Liquidity and Capital Resources
Proceeds from the sale of our shares of common stock have been, and will continue to be, primarily used to invest in real estate and real estate-related investments or to re-lease and reposition our properties in accordance with our investment strategy and policies, including costs and fees associated with such investments. We also expect to use a portion of the proceeds from the sale of our shares of common stock for payment of principal on our outstanding indebtedness; capital expenditures, tenant improvement costs and leasing costs related to our real estate investments; reserves required by financings of our real estate investments; to provide liquidity to our stockholders pursuant to our SRPs; and for general corporate purposes.
Generally, our cash requirements for property acquisitions, debt payments, capital expenditures, and other investments will be funded by the sale of shares of our common stock and bank borrowings from financial institutions and mortgage indebtedness on our properties, and to a lesser extent, by loans from affiliates and internally generated funds. Our cash requirements for operating and interest expenses, and distributions will generally be funded by internally generated funds. Proceeds from the sale of our common stock and debt financings may also be used to fund repurchases of common stock. When available, sources of capital include proceeds from the sale of properties, proceeds from the sale of shares of our common stock and secured or unsecured borrowings from banks or other lenders, as well as undistributed funds from operations.
The New Credit Facility (as defined below) provides a $10,000,000 increase in our line of credit from $12,000,000 to $22,000,000. After our initial draw of $6,000,000 to fund the repayment of our Unsecured Credit Facility (as defined below) on March 31, 2021, we have $11,000,000 available to finance real estate acquisitions and $5,000,000 available for working capital purposes.
To further our mission of being the leading provider of alternative real estate-related products, and to capitalize on the current opportunity in today’s public marketplace, we are sponsoring MACS, a SPAC. MACS publicly filed its registration statement on Form S-1 with the SEC on March 24, 2021 and plans to raise $100,000,000, or $115,000,000 if the over-allotment option is exercised, in its IPO. In connection with the public filing of the Form S-1, MVF deposited $4,500,000 in escrow with the attorneys for MACS. The $4,500,000 will be released from escrow upon completion of the IPO and used to purchase 9,000,000 warrants to purchase additional shares of MACS. Each warrant has the right to purchase 0.5 share of MACS common stock and can be exercised at a strike price of $11.50 per share.

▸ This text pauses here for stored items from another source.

import Summits.Parity.GeneralizedHardyLittlewood.Theses.LiouvilleShiftedTables
import Summits.Parity.GeneralizedHardyLittlewood.Theses.DicksonFibration
import Summits.Parity.GeneralizedHardyLittlewood.Theorems.LiouvilleMADEngineToGHL

/-!
# `PairsToGHL` (stmt-Parity-9389) is EXACTLY `PairsHL → DimOne`, unconditionally

Route LiouvilleShiftedTables (Parity / GeneralizedHardyLittlewood), crux item stmt-Parity-9389
`PairsToGHL := PairsHL → GeneralizedHardyLittlewood` (fixed-shift Hardy–Littlewood pairs, inlined,
imply Green–Tao's Conjecture 1.2 in all dimensions).

Since the fibration lemma `DicksonFibration.Assembly : DimOne → GeneralizedHardyLittlewood`
(stmt-Parity-0822) is now a tree THEOREM (`DicksonFibration.Assembly_holds`, from
`leeYangFibres_fibrationLemma`), and `GeneralizedHardyLittlewood → DimOne` is the specialisation
`d = 1`, the crux is kernel-equivalent, with NO hypothesis, to

  `PairsHL → DicksonFibration.DimOne`      (`pairsToGHL_iff_pairsHL_imp_dimOne`),

i.e. to "binary Hardy–Littlewood at every fixed shift implies the one-dimensional Green–Tao
conjecture for all `t`, all slopes, shift-uniformly in `|bᵢ| ≤ L N`" — the open crux `DimOne`
(stmt-Parity-0819, route DicksonFibration) weakened by the hypothesis `PairsHL`. (The specialisation
`GeneralizedHardyLittlewood → DimOne` is reused from `Theorems.EngineToGHL`, where the same
reduction is recorded for the sister crux `LiouvilleMAD.EngineToGHL ↔ PairsToGHL`.) In particular a
proof of `DimOne` closes this item by `pairsToGHL_of_dimOne`, and an unconditional refutation of the
item is a proof of `PairsHL` together with a refutation of `DimOne` (`not_pairsToGHL_iff`).
This records, as importable theorems keyed to stmt-Parity-9389, the line lead's verdict that every
concluding skeleton for the crux carries a stub at least as strong as `PairsHL → DimOne`.
-/

namespace Summit.Parity.GeneralizedHardyLittlewood.Theorems.PairsToGHLReduction

open Summit.Parity.GeneralizedHardyLittlewood.Theses
open Summit.Parity.GeneralizedHardyLittlewood.Theorems.EngineToGHL (dimOne_of_generalizedHardyLittlewood)

/-- **The crux is `PairsHL → DimOne`, unconditionally.** `PairsToGHL ↔ (PairsHL → DimOne)`:
forward by specialising the conclusion to `d = 1`; backward by the PROVED fibration lemma
`DicksonFibration.Assembly_holds : DimOne → GeneralizedHardyLittlewood` (stmt-Parity-0822).
[folklore] -/
theorem pairsToGHL_iff_pairsHL_imp_dimOne :
    LiouvilleShiftedTables.PairsToGHL ↔
      (LiouvilleShiftedTables.PairsHL → DicksonFibration.DimOne) :=
  ⟨fun h hP => dimOne_of_generalizedHardyLittlewood (h hP),
    fun h hP => DicksonFibration.Assembly_holds (h hP)⟩

/-- **`DimOne` closes the item.** A proof of the one-dimensional Green–Tao conjecture `DimOne`
(stmt-Parity-0819) proves `PairsToGHL` outright (the hypothesis `PairsHL` is not used), by the
proved fibration lemma. [folklore] -/
theorem pairsToGHL_of_dimOne (hD : DicksonFibration.DimOne) :
    LiouvilleShiftedTables.PairsToGHL :=
  fun _ => DicksonFibration.Assembly_holds hD

/-- Under the route's own target `PairsHL` (stmt-Parity-9387) the crux IS `DimOne`. [folklore] -/
theorem pairsToGHL_iff_dimOne_of_pairsHL (hP : LiouvilleShiftedTables.PairsHL) :
    LiouvilleShiftedTables.PairsToGHL ↔ DicksonFibration.DimOne :=
  ⟨fun h => dimOne_of_generalizedHardyLittlewood (h hP), fun hD => pairsToGHL_of_dimOne hD⟩

/-- **What a refutation would be.** `¬PairsToGHL ↔ PairsHL ∧ ¬DimOne`: an unconditional disproof
of the item is a PROOF of Hardy–Littlewood pairs at every fixed shift together with a refutation of
the one-dimensional Green–Tao conjecture. [folklore] -/
theorem not_pairsToGHL_iff :
    ¬ LiouvilleShiftedTables.PairsToGHL ↔
      (LiouvilleShiftedTables.PairsHL ∧ ¬ DicksonFibration.DimOne) := by
  rw [pairsToGHL_iff_pairsHL_imp_dimOne, Classical.not_imp]

end Summit.Parity.GeneralizedHardyLittlewood.Theorems.PairsToGHLReduction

MACS was formed for the purpose of entering into a business combination with one or more businesses or entities, and intends to focus on targets located in North America that are focused on fintech and proptech, with a focus on companies whose core purpose is related to the real estate industry. Within those parameters, MACS intends to pursue a business combination with companies that use technology driven platforms and solutions to disrupt or revolutionize the real estate capital markets, transactional marketplaces and investment management industry.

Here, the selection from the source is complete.